The book finds its way into just about recent bibliography on the issue of how the labor market has changed. It attracted a huge flurry of attention in the post-recessionary, business re-engineering world of the mid-1990s with its massive layoffs in corporate America and feeble economy. 

Then, in the huge boom of the late 1990s, the book seemed to fall from attention. The world moved on, and quickly.  One of the fascinating things about the book is it has only one entry in the index for "internet" - and that is a specific dial-up data provider for abstracts of books and journals. 

To be sure, it talks about the "information superhighway" here and there in a peripheral way. But it is usually very difficult to see what is just around the corner. 

And that was of course the wild internet boom of the late 1990s, which turned capitalism on its head for a few years. Pets.com and kozmo.com were just a few years away. Google and Amazon.com were just ideas when Rifkin finished the book. Soon, everyone thought they were getting rich, until the NASDAQ crashed. 

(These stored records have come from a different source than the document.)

import Literature.NumberTheory.DiophantineGeometry.AbcDepthCensus

/-!
# A certified census of abc triples by 5-depth in boxes `c ≤ N` — the Chinese-remainder lattice walk

Upgrade of the enumeration checker of `AbcDepthCensus.lean`.  `checkCell` walks, for every depth
pattern `(A, B, C)`, the two members with the largest moduli (`loopBest`, cost `≈ N²/(2·M₁M₂)`); here
`loopCRT` iterates ONLY the member with the largest modulus and runs the second member over the exact
residue class forced by the other two moduli (Chinese remainder, `Nat.chineseRemainder`), the third being
determined — cost `≈ N/M₁ +` (number of lattice points) per pattern.  When two moduli fail to be coprime
(never the case for the patterns of `patterns`, which are products of fifth powers of disjoint primes,
but the definition must be total) `loopCRT` falls back to `loopBest`, so its soundness statement is the
same unconditional one (`loopCRT_sound`).  `checkCellCRT N R K test` is `checkCell` with `loopCRT` in
place of `loopBest`; `checkCellCRT_sound`, `depth_lt_of_checkCellCRT`, `depth_lt_of_checkCellCRT_gcd`,
`hits_complete_of_checkCellCRT` mirror the statements for `checkCell`.

This makes the sparse deep cells of large boxes cheap (e.g. `ω₅ ≥ 8` beyond `10¹⁵`, where the
two-moduli walk needs `> 5·10⁹` steps), while dense shallow cells remain dominated by the per-candidate
factorisations either way.  No axiom beyond `propext`, `Classical.choice`, `Quot.sound`; the compiled
evaluations live with the consumers.  The walk is the standard one (cf. the crux-local
`Summits/ABC/ABC/Theorems/DeepRegimeABC/Negative/CensusCheckerCRT.lean` of the refuter compute seat, whose
pattern generator lacks the product-bound pruning of `patterns`).
-/

namespace Literature.NumberTheory.DiophantineGeometry.DepthCensus

/-! ## Arithmetic progressions -/

/-- `allAP x₀ L n f = f x₀ && f (x₀ + L) && … && f (x₀ + L(n-1))`. [folklore] -/
def allAP (x₀ L n : ℕ) (f : ℕ → Bool) : Bool :=
  allRange (fun t => f (x₀ + L * t)) 0 n true

/-- `allPosRes r L hi f`: `f x` for every POSITIVE `x ≤ hi` with `x % L = r` (`r < L`). [folklore] -/
def allPosRes (r L hi : ℕ) (f : ℕ → Bool) : Bool :=
  if r = 0 then allAP L L (hi / L) f
  else if hi < r then true else allAP r L ((hi - r) / L + 1) f

/-- Specification of `allAP`. [folklore] -/
theorem allAP_spec {x₀ L n : ℕ} {f : ℕ → Bool} (h : allAP x₀ L n f = true) {t : ℕ} (ht : t < n) :
    f (x₀ + L * t) = true := by
  rw [allAP, allRange_eq_true_iff] at h
  exact h.2 t (Nat.zero_le _) (by simpa using ht)

/-- Specification of `allPosRes`. [folklore] -/
theorem allPosRes_spec {r L hi : ℕ} {f : ℕ → Bool} (hL : 0 < L) (h : allPosRes r L hi f = true)
    {x : ℕ} (hx : x % L = r) (h0 : 0 < x) (hhi : x ≤ hi) : f x = true := by
  have hdec : r + L * (x / L) = x := by rw [← hx]; exact Nat.mod_add_div x L
  unfold allPosRes at h
  split_ifs at h with hr hlt
  · -- `r = 0`: `x = L·(x/L)` with `x/L ≥ 1`
    subst hr
    rw [Nat.zero_add] at hdec
    have hq : 1 ≤ x / L := by
      rcases Nat.eq_zero_or_pos (x / L) with hq | hq
      · rw [hq, mul_zero] at hdec
        omega
      · exact hq
    have ht : x / L - 1 < hi / L := by
      have : x / L ≤ hi / L := Nat.div_le_div_right hhi
      omega
    have := allAP_spec h ht
    have h3 : L * (x / L - 1) + L = L * (x / L) := by
      rw [← Nat.mul_succ, Nat.succ_eq_add_one, Nat.sub_add_cancel hq]
    have hx' : L + L * (x / L - 1) = x :=
      calc L + L * (x / L - 1) = L * (x / L - 1) + L := Nat.add_comm _ _
        _ = L * (x / L) := h3
        _ = x := hdec
    rwa [hx'] at this
  · -- `hi < r ≤ x ≤ hi`: impossible
    exfalso
    have : r ≤ x := by rw [← hdec]; exact Nat.le_add_right _ _
    omega
  · have ht : x / L < (hi - r) / L + 1 := by
      have h1 : L * (x / L) ≤ hi - r := by omega
      have h2 : x / L ≤ (hi - r) / L := (Nat.le_div_iff_mul_le hL).mpr (by rwa [mul_comm])
      omega
    have := allAP_spec h ht
    rwa [hdec] at this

I think this highlights one fundamental issue with the whole nature of change. We can see some things coming from a long way off, but it sometimes takes a very long time for them to get enough computing power or momentum or support to take off. Artificial intelligence has been a major field since the 1970s, for example. But Apple's new Siri on iPhones is one of the first major consumer applications which begins to approximate some of the hopes of the 1970s. And even that is a long way from Hal in the movie 2001.

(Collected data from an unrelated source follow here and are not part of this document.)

import Summits.Parity.GeneralizedHardyLittlewood.Theorems.BeyondDiagonalBeatsQuarter.OffDiagCoreTruncationCount
import Summits.Parity.GeneralizedHardyLittlewood.Theorems.BeyondDiagonalBeatsQuarter.OffDiagCoreLedgerHeight
import HarnessLib

/-!
# Route `PrimeLevelFamEdge`, crux K_B (stmt-Parity-20343), line `diagonal_kernel_split` rev 4, plan Ω,
# key K1 = P8 **(T) of Ω-h v4 DISCHARGED**: `|offDiagNearHead Δ′ q − offDiagCore (coreHeight ε₀) Δ′ q| ≤ ε·ms`
# eventually, for L2's first height; hence **heart ⇐ (Ω) = a block bound for the FINITE dual core alone**

Ω-h v4 (`OffDiagHeartCore.offDiagBelowSlack_io_of_coreBlockAtCleanScales`, p643105) reduced
`stub_offDiagBelowSlack_io` to (T) a dual-truncation estimate and (Ω) a block bound for the finite dual core
`offDiagCore Hf`. This file fixes the height function and proves (T):
* `coreHeight ε₀` (definition, reviewed): L2's first height
  `⌈(qc)·((1 + 4π√(αβ·2·2^{i₂})/(qc)·√(2·2^{i₁}))/(2^{i₁}/2))/(2π)·q^{ε₀}⌉` — the `hlen` shape of
  `OffDiagDualTruncationBox.tsum_tail_norm_fourier2_boxWeight_le` (prover-2) at `c ↦ q c`, `Q = q^{ε₀}`;
* **`abs_offDiagNearHead_sub_offDiagCore_le_eventually`** — (T): for `0 < ε₀ ≤ 1`, every `Δ′ ∈ (1,2)` and
  `ε > 0` there is `q₀` with `|offDiagNearHead Δ′ q − offDiagCore (coreHeight ε₀) Δ′ q| ≤ ε·mainScaleReal Δ′ q`
  for all primes `q ≥ q₀`. Proof = the kit: `OffDiagCoreTruncationCount.abs_offDiagNearHead_sub_offDiagCore_le`
  (`|nearHead − core| ≤ (4πq̂/q)·TAIL₁`), `OffDiagCoreTruncationKit.exists_boxTail_fst_le` (L2 per box with
  `k = ⌈74/ε₀⌉ + 2` integrations by parts, every constant one monomial), `core_count_le` (`121q^{13}` boxes):
  `(4πq̂/q)·TAIL₁ ≤ 484π𝓚_k·q^{74}·q^{−kε₀} ≤ 484π𝓚_k·q̂^{3/5} ≤ ε·ms` (`exists_qhat_rpow_le_mul_mainScaleReal`);
* `abs_offDiagCore_coreHeight_le` — K2 for this height (`OffDiagCoreLedgerHeight`): the trivial size
  `|offDiagCore (coreHeight ε₀) Δ′ q| ≤ q^{(5/4)(Δ′−1)+2ε₀+ε}·ms` eventually (`κ₀ = 5/4`);
* **`offDiagBelowSlack_io_of_coreBlock` / `_a₀`** — the heart (`stub_offDiagBelowSlack_io` verbatim) from (Ω)
  ALONE: a block bound `Σ_{q∈goodPrimes} offDiagCore (coreHeight ε₀) Δ′ q ≤ U·Σ ms` at clean scales.
Helper; closes nothing ((Ω) is LIVE-Ω proper). Standard axioms.
«The programme SEARCHES and TYPES; no claim about Landau–Siegel zeros, Theorems 1–2 of arXiv:2211.02515 or
a repaired Margin232 until a kernel theorem says so.»
-/

noncomputable section

open Finset Polynomial
open scoped Real

namespace Summit.Parity.GeneralizedHardyLittlewood.Theorems.BeyondDiagonalBeatsQuarter.OffDiag

open Literature.NumberTheory.LFunctions Literature.NumberTheory.LFunctions.KMV2000
open Literature.NumberTheory.Sieve.FriedlanderIwaniecPrimes (fourier2)
open PeterssonSplit (offDiag nearBoxes two_pi_mul_qhat_sq qhat_sq_le)

/-! ### §1. The height function -/

/-- **L2's first dual height** `H₁ = ⌈(qc)·D₁·q^{ε₀}/(2π)⌉`,
`D₁ = (1 + 4π√(αβ·2·2^{i₂})/(qc)·√(2·2^{i₁}))/(2^{i₁}/2)`: beyond it the `h₁`-tail of the dual series of the
box weight `Φ_i` (modulus `qc`) is `O(H₁·q^{−kε₀})` for every `k`
(`OffDiagDualTruncationBox.tsum_tail_norm_fourier2_boxWeight_le`). A bookkeeping choice of the line.
[cite: KowalskiMichelVanderKam2000, Lemma 3.3 p. 9 — derivation] -/
def coreHeight (ε₀ : ℝ) : ℕ → ℕ → ℕ → ℕ → ℕ → ℕ → ℕ × ℕ → ℕ :=
  fun q _ _ α β c i ↦ ⌈((q * c : ℕ) : ℝ) * ((1 + 4 * π * Real.sqrt ((α : ℝ) * β * (2 * 2 ^ i.2)) /
    ((q : ℝ) * (c : ℝ)) * Real.sqrt (2 * 2 ^ i.1)) / ((2 : ℝ) ^ i.1 / 2)) / (2 * π) * (q : ℝ) ^ ε₀⌉₊

/-- Unfolding `coreHeight`. -/
theorem coreHeight_apply (ε₀ : ℝ) (q d₁ d₂ α β c : ℕ) (i : ℕ × ℕ) :
    coreHeight ε₀ q d₁ d₂ α β c i = ⌈((q * c : ℕ) : ℝ) * ((1 + 4 * π * Real.sqrt ((α : ℝ) * β * (2 * 2 ^ i.2)) /
      ((q : ℝ) * (c : ℝ)) * Real.sqrt (2 * 2 ^ i.1)) / ((2 : ℝ) ^ i.1 / 2)) / (2 * π) * (q : ℝ) ^ ε₀⌉₊ := rfl

/-! ### §2. (T): the dual truncation costs `ε·ms` -/

/-- **(T) of Ω-h v4, discharged.** For `0 < ε₀ ≤ 1`: for every `Δ′ ∈ (1,2)` and `ε > 0` there is `q₀` such
that `|offDiagNearHead Δ′ q − offDiagCore (coreHeight ε₀) Δ′ q| ≤ ε·mainScaleReal Δ′ q` for every prime `q ≥ q₀`.
[cite: KowalskiMichelVanderKam2000, (21)–(23) p. 12, Lemma 3.3 p. 9, §6 p. 19 — derivation] -/
theorem abs_offDiagNearHead_sub_offDiagCore_le_eventually {ε₀ : ℝ} (hε₀ : 0 < ε₀) (hε₁ : ε₀ ≤ 1) :
    ∀ Δ' : ℝ, 1 < Δ' → Δ' < 2 → ∀ ε : ℝ, 0 < ε → ∃ q₀ : ℕ, ∀ q : ℕ, q₀ ≤ q → q.Prime →
      |offDiagNearHead Δ' q - offDiagCore (coreHeight ε₀) Δ' q| ≤ ε * mainScaleReal Δ' q := by
  intro Δ' h1 h2 ε hε
  -- the number of integrations by parts and the tail constant
  set k : ℕ := ⌈74 / ε₀⌉₊ + 2 with hk
  have hk2 : 2 ≤ k := by rw [hk]; omega
  have hkε : (74 : ℝ) ≤ ε₀ * k := by
    have h1' : (74 / ε₀ : ℝ) ≤ ⌈74 / ε₀⌉₊ := Nat.le_ceil _
    have h2' : (k : ℝ) = ⌈74 / ε₀⌉₊ + 2 := by rw [hk]; push_cast; ring
    rw [h2']
    have h3 : ε₀ * (74 / ε₀) = 74 := by field_simp
    nlinarith
  obtain ⟨𝓚, h𝓚0, hbox⟩ := exists_boxTail_fst_le hk2 hε₀.le hε₁
  obtain ⟨q₂, hq₂⟩ := PeterssonSplit.exists_qhat_rpow_le_mul_mainScaleReal (K := 4 * π * (121 * 𝓚))
    (by positivity) hε
  refine ⟨max 40 q₂, fun q hq hprime ↦ ?_⟩
  haveI : NeZero q := ⟨hprime.ne_zero⟩
  have hq40 : 40 ≤ q := le_trans (le_max_left _ _) hq
  have hqq₂ : q₂ ≤ q := le_trans (le_max_right _ _) hq
  have hq1n : 1 ≤ q := by omega
  have hq1 : (1 : ℝ) ≤ q := by exact_mod_cast hq1n
  have hq0 : (0 : ℝ) < q := by linarith
  have h0 : 0 < Δ' := lt_trans zero_lt_one h1
  -- `|nearHead − core| ≤ (4πq̂/q)·TAIL₁`
  have hsplit := abs_offDiagNearHead_sub_offDiagCore_le (q := q) (coreHeight ε₀) Δ'
  -- every weighted box tail is `≤ 𝓚 q^{61} (q^{ε₀})^{-k}`
  have hB0 : 0 ≤ 𝓚 * (q : ℝ) ^ 61 * (((q : ℝ) ^ ε₀) ^ k)⁻¹ := by positivity
  have hfloorq : (⌊qhat q ^ Δ'⌋₊ : ℝ) ≤ q := by
    have hs1 : 1 < qhat q := one_lt_qhat hq40
    have hMq : qhat q ^ Δ' ≤ (q : ℝ) := by
      calc qhat q ^ Δ' ≤ qhat q ^ (2 : ℝ) := Real.rpow_le_rpow_of_exponent_le hs1.le h2.le
        _ = qhat q ^ 2 := by rw [show (2 : ℝ) = (2 : ℕ) by norm_num, Real.rpow_natCast]
        _ ≤ q := qhat_sq_le q
    exact (Nat.floor_le (by positivity)).trans hMq
  have h4s : 4 * qhat q ^ 2 * Real.log q ^ 4 ≤ (q : ℝ) ^ 5 := by
    have h4 : 4 * qhat q ^ 2 ≤ (q : ℝ) := by
      rw [← two_pi_mul_qhat_sq q, show (2 * π * qhat q) ^ 2 = π ^ 2 * (4 * qhat q ^ 2) by ring]
      have hπ : (1 : ℝ) ≤ π ^ 2 := by nlinarith [Real.pi_gt_three]
      exact le_mul_of_one_le_left (by positivity) hπ
    have hL4 : Real.log q ^ 4 ≤ (q : ℝ) ^ 4 :=
      pow_le_pow_left₀ (Real.log_nonneg hq1) ((Real.log_le_sub_one_of_pos hq0).trans (by linarith)) 4
    calc 4 * qhat q ^ 2 * Real.log q ^ 4 ≤ (q : ℝ) * (q : ℝ) ^ 4 :=
          mul_le_mul h4 hL4 (by positivity) (by positivity)
      _ = (q : ℝ) ^ 5 := by ring
  have hT := core_count_le hq40 h0 h2.le
    (fun r l m d₁ d₂ i ↦ ((q * (r + 1) : ℕ) : ℝ) * ∑' h : ℤ × ℤ,
      (if (coreHeight ε₀ q d₁ d₂ (l / d₁) (m / d₂) (r + 1) i : ℤ) < |h.1| then
        ‖fourier2 (boxWeight q d₁ d₂ (l / d₁) (m / d₂) (r + 1) i) (h.1 / (q * (r + 1) : ℕ))
          (h.2 / (q * (r + 1) : ℕ))‖ else 0))
    (fun r l m d₁ d₂ i ↦ mul_nonneg (Nat.cast_nonneg _) (tsum_nonneg fun h ↦ by split_ifs <;> positivity))
    hB0 (fun r hr l hl m hm d₁ hd₁ d₂ hd₂ i hi ↦ by
      have hl1 : 1 ≤ l := (Finset.mem_Icc.mp hl).1
      have hm1 : 1 ≤ m := (Finset.mem_Icc.mp hm).1
      have hd₁1 := Nat.pos_of_mem_divisors hd₁
      have hd₂1 := Nat.pos_of_mem_divisors hd₂
      have hfar := PeterssonSplit.not_far_of_mem_nearBoxes hi
      rw [not_le] at hfar
      have hd' : (1 : ℝ) ≤ (d₁ : ℝ) * d₂ := by exact_mod_cast Nat.mul_pos hd₁1 hd₂1
      have hKK : (2 : ℝ) ^ i.1 * 2 ^ i.2 ≤ (q : ℝ) ^ 5 := by
        calc (2 : ℝ) ^ i.1 * 2 ^ i.2 = 2 ^ (i.1 + i.2) := (pow_add _ _ _).symm
          _ ≤ 2 ^ (i.1 + i.2) * ((d₁ : ℝ) * d₂) := le_mul_of_one_le_right (by positivity) hd'
          _ ≤ 4 * qhat q ^ 2 * Real.log q ^ 4 := hfar.le
          _ ≤ (q : ℝ) ^ 5 := h4s
      have hK₁1 : (1 : ℝ) ≤ (2 : ℝ) ^ i.1 := one_le_pow₀ (by norm_num)
      have hK₂1 : (1 : ℝ) ≤ (2 : ℝ) ^ i.2 := one_le_pow₀ (by norm_num)
      have hK₁ : (2 : ℝ) ^ i.1 ≤ (q : ℝ) ^ 5 := (le_mul_of_one_le_right (by positivity) hK₂1).trans hKK
      have hK₂ : (2 : ℝ) ^ i.2 ≤ (q : ℝ) ^ 5 := (le_mul_of_one_le_left (by positivity) hK₁1).trans hKK
      have hαq : (((l / d₁ : ℕ) : ℕ) : ℝ) ≤ q :=
        le_trans (by exact_mod_cast (Nat.div_le_self l d₁).trans (Finset.mem_Icc.mp hl).2) hfloorq
      have hβq : (((m / d₂ : ℕ) : ℕ) : ℝ) ≤ q :=
        le_trans (by exact_mod_cast (Nat.div_le_self m d₂).trans (Finset.mem_Icc.mp hm).2) hfloorq
      exact hbox q d₁ d₂ (l / d₁) (m / d₂) r i hq1n hd₁1 hd₂1
        (OffDiagDual.one_le_div_of_dvd (Nat.dvd_of_mem_divisors hd₁) hl1)
        (OffDiagDual.one_le_div_of_dvd (Nat.dvd_of_mem_divisors hd₂) hm1) hαq hβq
        (Nat.succ_le_of_lt (Finset.mem_range.mp hr)) hK₁ hK₂)
  -- the count is `≤ 484π𝓚·q^{74}·q^{-kε₀} ≤ 484π𝓚 ≤ ε·ms`
  have hQk : (q : ℝ) ^ 74 ≤ ((q : ℝ) ^ ε₀) ^ k := by
    rw [← Real.rpow_natCast ((q : ℝ) ^ ε₀) k, ← Real.rpow_mul hq0.le, ← Real.rpow_natCast (q : ℝ) 74]
    exact Real.rpow_le_rpow_of_exponent_le hq1 (by push_cast; linarith)
  have hTnum : 4 * π * (121 * (q : ℝ) ^ 13 * (𝓚 * (q : ℝ) ^ 61 * (((q : ℝ) ^ ε₀) ^ k)⁻¹)) ≤
      4 * π * (121 * 𝓚) := by
    have hQk0 : 0 < ((q : ℝ) ^ ε₀) ^ k := by positivity
    have hre : 121 * (q : ℝ) ^ 13 * (𝓚 * (q : ℝ) ^ 61 * (((q : ℝ) ^ ε₀) ^ k)⁻¹) =
        121 * 𝓚 * ((q : ℝ) ^ 74 / ((q : ℝ) ^ ε₀) ^ k) := by rw [div_eq_mul_inv]; ring
    have hle1 : (q : ℝ) ^ 74 / ((q : ℝ) ^ ε₀) ^ k ≤ 1 := (div_le_one hQk0).mpr hQk
    rw [hre]
    calc 4 * π * (121 * 𝓚 * ((q : ℝ) ^ 74 / ((q : ℝ) ^ ε₀) ^ k)) ≤ 4 * π * (121 * 𝓚 * 1) := by gcongr
      _ = 4 * π * (121 * 𝓚) := by ring
  have hs1 : 1 ≤ qhat q := (one_lt_qhat hq40).le
  have hKms : 4 * π * (121 * 𝓚) ≤ ε * mainScaleReal Δ' q :=
    (le_mul_of_one_le_right (by positivity) (Real.one_le_rpow hs1 (by norm_num))).trans
      (hq₂ q hqq₂ Δ' h0 h2.le)
  exact hsplit.trans (hT.trans (hTnum.trans hKms))

/-! ### §3. K2 at this height, and the heart from (Ω) alone -/

/-- **K2 at `coreHeight`**: for `0 < ε₀ ≤ 1`, `ε > 0` there is `q₀` with
`|offDiagCore (coreHeight ε₀) Δ′ q| ≤ q^{(5/4)(Δ′−1)+2ε₀+ε}·mainScaleReal Δ′ q` for all primes `q ≥ q₀` and
`Δ′ ∈ (1,2]` — the trivial size of the finite dual core (`OffDiagCoreLedgerHeight`).
[cite: KowalskiMichelVanderKam2000, (21)–(23) p. 12, Lemma 3.3 p. 9, §6 p. 19; HardyWright2008, Thm. 315 — derivation] -/
theorem abs_offDiagCore_coreHeight_le {ε₀ ε : ℝ} (hε₀ : 0 < ε₀) (hε₁ : ε₀ ≤ 1) (hε : 0 < ε) :
    ∃ q₀ : ℕ, ∀ (q : ℕ) [NeZero q], q₀ ≤ q → q.Prime → ∀ Δ' : ℝ, 1 < Δ' → Δ' ≤ 2 →
      |offDiagCore (coreHeight ε₀) Δ' q| ≤ (q : ℝ) ^ (5 / 4 * (Δ' - 1) + 2 * ε₀ + ε) * mainScaleReal Δ' q :=
  abs_offDiagCore_ceilHeight_le hε₀ hε₁ hε

/-- **The heart from (Ω) alone (`c′₀`-first shell).** For any `0 < ε₀ ≤ 1`: a block bound for the finite dual
core `offDiagCore (coreHeight ε₀)` at clean scales implies `stub_offDiagBelowSlack_io` VERBATIM
(Ω-h v4 + (T) of this file). [cite: MontgomeryVaughan2007, Cor. 11.10 (Page); KowalskiMichelVanderKam2000, §6 p. 19 — derivation] -/
theorem offDiagBelowSlack_io_of_coreBlock {ε₀ : ℝ} (hε₀ : 0 < ε₀) (hε₁ : ε₀ ≤ 1)
    (hΩ : ∀ c₀' : ℝ, 0 < c₀' → ∃ b : ℝ, 1 < b ∧ ∀ Δ' : ℝ, 1 < Δ' → Δ' < b →
      ∃ U : ℝ, U < 4 * (Δ' - 1) / Δ' ∧ ∃ a₀ : ℝ, 0 < a₀ ∧ ∃ η' : ℝ, 0 < η' ∧ η' < c₀' / a₀ ∧
        ∃ N₀ : ℕ, ∀ N : ℕ, N₀ ≤ N → CleanScale a₀ η' N →
          ∑ q ∈ goodPrimes Δ' N, offDiagCore (coreHeight ε₀) Δ' q ≤
            U * ∑ q ∈ goodPrimes Δ' N, mainScaleReal Δ' q) :
    ∃ b : ℝ, 1 < b ∧ ∀ Δ' : ℝ, 1 < Δ' → Δ' < b → ∃ U : ℝ, U < 4 * (Δ' - 1) / Δ' ∧
      ∀ q₀ : ℕ, ∃ q : ℕ, ∃ _ : NeZero q, q₀ ≤ q ∧ q.Prime ∧
        (∀ n : ℕ, (n : ℝ) ≠ qhat q ^ Δ') ∧
          -(∑ l ∈ Icc 1 ⌊qhat q ^ Δ'⌋₊, ∑ m ∈ Icc 1 ⌊qhat q ^ Δ'⌋₊,
              ((mollifierCoeff (X ^ 2) (qhat q ^ Δ') l * mollifierCoeff (X ^ 2) (qhat q ^ Δ') m : ℝ) : ℂ) *
                offDiag q l m).re ≤ U * mainScaleReal Δ' q :=
  offDiagBelowSlack_io_of_coreBlockAtCleanScales (coreHeight ε₀)
    (abs_offDiagNearHead_sub_offDiagCore_le_eventually hε₀ hε₁) hΩ

/-- **The heart from (Ω) alone (`a₀`-first shell).** [cite: MontgomeryVaughan2007, Cor. 11.10 (Page); KowalskiMichelVanderKam2000, §6 p. 19 — derivation] -/
theorem offDiagBelowSlack_io_of_coreBlock_a₀ {ε₀ : ℝ} (hε₀ : 0 < ε₀) (hε₁ : ε₀ ≤ 1)
    (hΩ : ∃ a₀ : ℝ, 0 < a₀ ∧ ∀ η₀ : ℝ, 0 < η₀ → ∃ b : ℝ, 1 < b ∧ ∀ Δ' : ℝ, 1 < Δ' → Δ' < b →
      ∃ U : ℝ, U < 4 * (Δ' - 1) / Δ' ∧ ∃ η' : ℝ, 0 < η' ∧ η' < η₀ ∧ ∃ N₀ : ℕ, ∀ N : ℕ, N₀ ≤ N →
        CleanScale a₀ η' N →
          ∑ q ∈ goodPrimes Δ' N, offDiagCore (coreHeight ε₀) Δ' q ≤
            U * ∑ q ∈ goodPrimes Δ' N, mainScaleReal Δ' q) :
    ∃ b : ℝ, 1 < b ∧ ∀ Δ' : ℝ, 1 < Δ' → Δ' < b → ∃ U : ℝ, U < 4 * (Δ' - 1) / Δ' ∧
      ∀ q₀ : ℕ, ∃ q : ℕ, ∃ _ : NeZero q, q₀ ≤ q ∧ q.Prime ∧
        (∀ n : ℕ, (n : ℝ) ≠ qhat q ^ Δ') ∧
          -(∑ l ∈ Icc 1 ⌊qhat q ^ Δ'⌋₊, ∑ m ∈ Icc 1 ⌊qhat q ^ Δ'⌋₊,
              ((mollifierCoeff (X ^ 2) (qhat q ^ Δ') l * mollifierCoeff (X ^ 2) (qhat q ^ Δ') m : ℝ) : ℂ) *
                offDiag q l m).re ≤ U * mainScaleReal Δ' q :=
  offDiagBelowSlack_io_of_coreBlockAtCleanScales_a₀ (coreHeight ε₀)
    (abs_offDiagNearHead_sub_offDiagCore_le_eventually hε₀ hε₁) hΩ

end Summit.Parity.GeneralizedHardyLittlewood.Theorems.BeyondDiagonalBeatsQuarter.OffDiag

Things happen much slower than you think. And things also happen much faster than you think - when you look back cumulatively.  You can get the right trend - but much too soon. 

And that is what I think happened to Rifkin's book. His basic argument is (from the introduction):

For the whole of the modern era, people's worth has been measured by the market value of their labor. Now that the commodity value of human labor is becoming increasingly tangential and irrelevant in an ever more automated world, new ways of defining human worth and social relationships will need to be explored. 


The history of an idea


One of the most interesting things about the book is several chapters talking about the previous history of the idea. In the 1920s, as productivity soared, there were fears that demand would be insufficient. Businesses urged consumers not to go on a "buyer's strike." The press talked about "limited markets."

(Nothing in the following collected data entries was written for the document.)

/-! ### §1 The Pell identity `T_k² + (1 − z²)·U_{k−1}² = 1` -/

/-- **Pell identity for the Chebyshev polynomials** (as polynomials over `ℝ`):
`T_n² + (1 − X²)·U_{n−1}² = 1` for every `n : ℕ` (with Mathlib's `U_{−1} = 0` at `n = 0`).
Proof: the quantity is invariant under `n ↦ n + 1` by the mixed recurrences
`T_{n+1} = X·T_n − (1 − X²)·U_{n−1}` and `U_n = X·U_{n−1} + T_n`. [folklore] -/
theorem chebyshevT_sq_add_one_sub_X_sq_mul_U_sq (n : ℕ) :
    Polynomial.Chebyshev.T ℝ (n : ℤ) ^ 2 +
      (1 - Polynomial.X ^ 2) * Polynomial.Chebyshev.U ℝ ((n : ℤ) - 1) ^ 2 = 1 := by
  induction n with
  | zero => simp
  | succ n ih =>
    have h1 := Polynomial.Chebyshev.T_eq_X_mul_T_sub_pol_U ℝ ((n : ℤ) - 1)
    have h2 := Polynomial.Chebyshev.U_eq_X_mul_U_add_T ℝ ((n : ℤ) - 1)
    have e1 : (n : ℤ) - 1 + 2 = (n : ℤ) + 1 := by ring
    have e2 : (n : ℤ) - 1 + 1 = (n : ℤ) := by ring
    rw [e1, e2] at h1
    rw [e2] at h2
    push_cast
    have e3 : (n : ℤ) + 1 - 1 = (n : ℤ) := by ring
    rw [e3]
    linear_combination (Polynomial.Chebyshev.T ℝ ((n : ℤ) + 1) + Polynomial.X * Polynomial.Chebyshev.T ℝ (n : ℤ)
        - (1 - Polynomial.X ^ 2) * Polynomial.Chebyshev.U ℝ ((n : ℤ) - 1)) * h1
      + (1 - Polynomial.X ^ 2) * (Polynomial.Chebyshev.U ℝ (n : ℤ)
        + Polynomial.X * Polynomial.Chebyshev.U ℝ ((n : ℤ) - 1) + Polynomial.Chebyshev.T ℝ (n : ℤ)) * h2 + ih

But business evolved away from a focus on production to consumption and consumer behavior. Advertising and consumer credit helped to stimulate new demand. The tale of "trickle-down technology", as Rifkin called it, seemed to work. Falling prices meant consumers had more money to spend on new goods. 

 After the second world war the same fears resurfaced. In 1947 Forbes mahazine ran an article called "Machines without Men" which announced that "the threat and promise of laborless machines is closer than ever." (p66). 

But the service sector boomed and military spending also boosted demand for four decades. The public sector expanded and employed millions. 

And so by the late 1980s people still believed that, as one official report put it, "historically, and we believe for the foreseeable future, reductions in labor requirements per unit of output resulting from new process technologies have been and will continue to be outweighed by the beneficial employment effects of the expansion in total output that generally occurs." (p40) 

Indeed, there was a long tradition of what Rifkin calls "visions of techno-paradise", with celebrations of engineering and technology, at least until in the wake of the shuttle disasters and Three Mile Island technology looked fallible as well. But. he says,

Ironically, the closer we come to the technologival fruition of the utopian dream, the more dystopian the future itself appears. That's because the forces of the marketplace continue to generate production and profit, with little thought of generating additional leisure for the millions of working people whose labor is being displaced. 

Not everyone benefitted from automation, of course. In one particularly interesting chapter Rifkin traces the impact of just one new technology - the automated cotton picker - on African Americans. "In 1949, only 65 of the cotton in the south was harvested mechanically; by 1964, it was 78%." (p71). A few years later it was 100%.  Five million people were pushed off the land and migrated north, just as a new wave of mechanization to displace unskilled labor in factories hit. When Detroit increasingly automated, blacks were disproportionately affected. 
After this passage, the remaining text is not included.